While at the University, he collaborated with N. F. S. Grundtvig in editing the Theologisk Maanedskrift, which was published in 13 volumes. For a time, he and Grudtvig shared ecclesiastical views when it came to the rationalism, however, Rudelbach began to distance himself from Grundtvig after his return to Denmark in 1845. He spoke in opposition, in particular, against Grundtvig's growing influence over the Church of Denmark and Danish national identity.

From 1846 to 1848 he lectured at the University of Copenhagen on Dogmatic theology. Although his theological stances had prevented him from gaining a position at the University in the 1820s, he now enjoyed some level of protection from his patron, King Christian VIII. After the King's death in 1848, however, criticisms of Rudelbach were renewed. This opposition prevented him from being formally accepted as a lecturer at the University. He left Copenhagen that year, accepting a position as the parish priest in Slagelse at Saint Mikkels Church. He died in Slagelse on 3 March 1862.

== Works ==
Rudelbach edited the Zeitschrift für die gesammte lutherische Theologie und Kirche (1839) in collaboration with H. E. F. Guericke and Christliche Biographie (1849). He also published several works and volumes of sermons, including:
- Hieronymus Savonarola und seine Zeit (Hamburg, 1835)
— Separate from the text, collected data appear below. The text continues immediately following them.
/-- **The mirror mixed form W1′ closes the route with the pairing crux.** [folklore] -/
theorem mayerPairing_riemannHypothesis_of_exactRight
    (h : ∀ τ : ℝ, 7 ≤ |τ| → ∀ a b : ℝ, 0 < a → a < b → b < 1 / 2 → ∀ Λ : ℝ → ℂ,
      ContinuousOn Λ (Set.Icc a b) →
      (∀ σ ∈ Set.Icc a b, ∃ f : ℂ → ℂ, ∃ δ : ℝ, 0 < δ ∧ DifferentiableOn ℂ f {z : ℂ | -δ < z.re} ∧
        (∃ z : ℂ, 0 < z.re ∧ f z ≠ 0) ∧
        (∀ z : ℂ, -δ < z.re → Λ σ * (f z - f (z + 1)) =
          (z + 1) ^ (-(2 * ((σ : ℂ) + (τ : ℂ) * Complex.I))) * f (1 / (z + 1))) ∧
        Tendsto (fun x : ℝ => Λ σ * f x -
          f 0 * ((x : ℂ) + 1) ^ (1 - 2 * ((σ : ℂ) + (τ : ℂ) * Complex.I)) /
          (2 * ((σ : ℂ) + (τ : ℂ) * Complex.I) - 1)) atTop (𝓝 0)) →
      ¬ (‖Λ a‖ = 1 ∧ Λ b = 1))
    (hB : BranchPairing) : _root_.Summit.RiemannHypothesis :=
  mayerPairing_riemannHypothesis_of_symmetricEndpointOne
    (mayerPairing_symmetricEndpointOne_of_exactRight h) hB

end Summit.RiemannHypothesis.RiemannHypothesis.Theorems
- Reformation, Luthertum und Union (Leipzig, 1839)
- Historische-kritische Einleitung in die Augsburgische Konfession (Dresden, 1841)
- Amtliches Gutachten über die Wiedereinführung der Katechismus-Examina im Königreich Sachsen, nebst historischer Erörterung der Kathechismus-Anstalten in der evangelisch-lutherischen Kirche Deutschlands (1841)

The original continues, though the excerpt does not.